TL;DR
This paper introduces CLIC, a human-in-the-loop method that uses set-valued action targets from human corrections to improve imitation learning robustness, especially with imperfect feedback.
Contribution
It proposes a novel approach that replaces pointwise action labels with set-valued targets, enhancing robustness to noisy and partial human feedback in imitation learning.
Findings
CLIC performs well with accurate data, comparable to state-of-the-art methods.
It is significantly more robust under noisy, relative, and partial feedback.

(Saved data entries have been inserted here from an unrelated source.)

/-- **Going down in the side length** (Lemma 17.5): for `β ≥ 2`, `1 ≤ n''`, `s = n'' + 1 ≤ n`,
`T(B_n, β) ≥ T(B_{n''}, β) - ((d/s + d2^{d-1}s/n)(K + dN²/2) + (d+1)N²/s) log β - 2^{d+1}(d+2)Nd²β/s`. [cite: arXiv160201222, Lemma 17.7 (proof), Lemma 17.5] -/
theorem T_sub_le_T_of_ge {β : ℝ} (hβ2 : 2 ≤ β) (hd : 1 ≤ d) {n'' n : ℕ} (hn'' : 1 ≤ n'') (hn : n'' + 1 ≤ n) :
    T d N n'' β -
        (((d : ℝ) / ((n'' : ℝ) + 1) + d * 2 ^ (d - 1) * (((n'' : ℝ) + 1) / n)) * (Kc d N + d * (N : ℝ) ^ 2 / 2) +
            ((d : ℝ) + 1) * (N : ℝ) ^ 2 / ((n'' : ℝ) + 1)) * Real.log β -
        2 ^ (d + 1) * ((d : ℝ) + 2) * N * (d : ℝ) ^ 2 * β / ((n'' : ℝ) + 1) ≤
      T d N n β := by
  have hβ0 : 0 < β := by linarith
  have hL0 : 0 ≤ Real.log β := Real.log_nonneg (by linarith)
  have hn1 : 1 ≤ n := le_trans (by omega) hn
  have hn0 : (0 : ℝ) < n := by exact_mod_cast hn1
  have hs0 : (0 : ℝ) < (n'' : ℝ) + 1 := by positivity
  have hn''0 : (0 : ℝ) < n'' := by exact_mod_cast hn''
  have hF := F_ge_of_ge (d := d) (N := N) hβ0.le hn'' hn
  set k : ℕ := n / (n'' + 1) + 1 with hk
  -- `k s ∈ [n, n + s]`
  have hks1 : (n : ℝ) ≤ (k : ℝ) * ((n'' : ℝ) + 1) := by
    have h := Nat.lt_div_mul_add (a := n) (b := n'' + 1) (by omega)
    have : n ≤ k * (n'' + 1) := by
      rw [hk, Nat.add_mul, one_mul]; exact h.le
    exact_mod_cast this
  have hks2 : (k : ℝ) * ((n'' : ℝ) + 1) ≤ n + ((n'' : ℝ) + 1) := by
    have : k * (n'' + 1) ≤ n + (n'' + 1) := by
      rw [hk, Nat.add_mul, one_mul]; exact Nat.add_le_add_right (Nat.div_mul_le_self n (n'' + 1)) _
    exact_mod_cast this
  have hkreal : (((n / (n'' + 1) : ℕ) : ℝ) + 1) = (k : ℝ) := by rw [hk]; push_cast; ring
  rw [hkreal] at hF
  have hJ1 := junk_le (d := d) (N := N) hd hβ0.le hn'' hn hks2
  have hθabs := abs_theta'_sub_one_le (d := d) hn'' hn hks1 hks2
  generalize hJ : 2 * N * β * Fintype.card {q : Fin d × Fin d // q.1 < q.2} * ((k : ℝ) / n) ^ d *
        (2 * (n'' : ℝ) ^ (d - 1) + (((n'' : ℝ) + 1) ^ d - (n'' : ℝ) ^ d)) = J at hF hJ1
  generalize hθ : ((k : ℝ) * n'' / n) ^ d = θ at hF hθabs
  generalize hy : (d : ℝ) / ((n'' : ℝ) + 1) + d * 2 ^ (d - 1) * (((n'' : ℝ) + 1) / n) = y at hθabs ⊢
  have hy0 : 0 ≤ y := le_trans (abs_nonneg _) hθabs
  -- assemble
  have habsT := abs_T_le (d := d) (N := N) hβ2 n''
  have hKT : |T d N n'' β| ≤ Kc d N * Real.log β := by unfold Kc; exact habsT
  have hθT := sub_abs_mul_le_theta_mul θ (T d N n'' β)
  have hcabs := abs_coef_sub_le (d := d) hd hn'' (show n'' ≤ n by omega)
  have hcn''le := coef_le (d := d) n''
  have hcn''0 := coef_nonneg (d := d) n''
  have hN2 : (0 : ℝ) ≤ (N : ℝ) ^ 2 := by positivity
  have hTn : θ * T d N n'' β - (θ * coef d n'' - coef d n) / 2 * (N : ℝ) ^ 2 * Real.log β - J ≤ T d N n β := by
    have e : T d N n β = F d N n β + coef d n / 2 * (N : ℝ) ^ 2 * Real.log β := rfl
    have e' : T d N n'' β = F d N n'' β + coef d n'' / 2 * (N : ℝ) ^ 2 * Real.log β := rfl
    rw [e, e']; linarith
  have p1 : |θ - 1| * |T d N n'' β| ≤ y * (Kc d N * Real.log β) :=
    mul_le_mul hθabs hKT (abs_nonneg _) hy0
  have h1s : 1 / (n'' : ℝ) ≤ 2 / ((n'' : ℝ) + 1) := by
    rw [div_le_div_iff₀ hn''0 hs0]; have : (1:ℝ) ≤ n'' := by exact_mod_cast hn''
    linarith
  have hc2 : |θ * coef d n'' - coef d n| ≤ y * d + 2 * ((d : ℝ) + 1) / ((n'' : ℝ) + 1) := by
    have e1 : |(θ - 1) * coef d n''| ≤ y * d := by
      rw [abs_mul, abs_of_nonneg hcn''0]; exact mul_le_mul hθabs hcn''le hcn''0 hy0
    have e2 : |coef d n'' - coef d n| ≤ 2 * ((d : ℝ) + 1) / ((n'' : ℝ) + 1) := by
      rw [abs_sub_comm]
      calc |coef d n - coef d n''| ≤ ((d : ℝ) + 1) / n'' := hcabs
        _ = ((d : ℝ) + 1) * (1 / n'') := by ring
        _ ≤ ((d : ℝ) + 1) * (2 / ((n'' : ℝ) + 1)) := by gcongr
        _ = 2 * ((d : ℝ) + 1) / ((n'' : ℝ) + 1) := by ring
    calc |θ * coef d n'' - coef d n| = |(θ - 1) * coef d n'' + (coef d n'' - coef d n)| := by ring_nf
      _ ≤ |(θ - 1) * coef d n''| + |coef d n'' - coef d n| := abs_add_le _ _
      _ ≤ _ := add_le_add e1 e2
  have p2 : |(θ * coef d n'' - coef d n) / 2 * (N : ℝ) ^ 2 * Real.log β| ≤
      (y * d + 2 * ((d : ℝ) + 1) / ((n'' : ℝ) + 1)) / 2 * (N : ℝ) ^ 2 * Real.log β := by
    rw [abs_mul, abs_mul, abs_div, abs_of_nonneg hN2, abs_of_nonneg hL0, abs_two]
    gcongr
  have p3 := le_abs_self ((θ * coef d n'' - coef d n) / 2 * (N : ℝ) ^ 2 * Real.log β)
  have heq : (y * (Kc d N + d * (N : ℝ) ^ 2 / 2) + ((d : ℝ) + 1) * (N : ℝ) ^ 2 / ((n'' : ℝ) + 1)) * Real.log β =
      y * (Kc d N * Real.log β) + (y * d + 2 * ((d : ℝ) + 1) / ((n'' : ℝ) + 1)) / 2 * (N : ℝ) ^ 2 * Real.log β := by
    ring
  rw [heq]
  linarith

Experiments include both simulation and real-robot scenarios.
Abstract
Behavior cloning (BC) optimizes policies by treating human demonstrations as pointwise action labels. While effective with accurate action labels, this formulation is brittle in practice: when human-provided actions are imperfect, treating each label as an exact target can steer the policy away from the underlying desired behavior, particularly when expressive models are used (e.g., energy-based models). As a result, we propose a human-in-the-loop alternative that replaces pointwise supervision with set-valued action targets. We introduce Contrastive policy Learning from Interactive Corrections (CLIC). CLIC leverages human corrections to construct and refine sets of desired actions, and optimizes a policy to place probability mass over these sets rather than over a single action target. This formulation naturally accommodates both absolute and relative corrections and can represent…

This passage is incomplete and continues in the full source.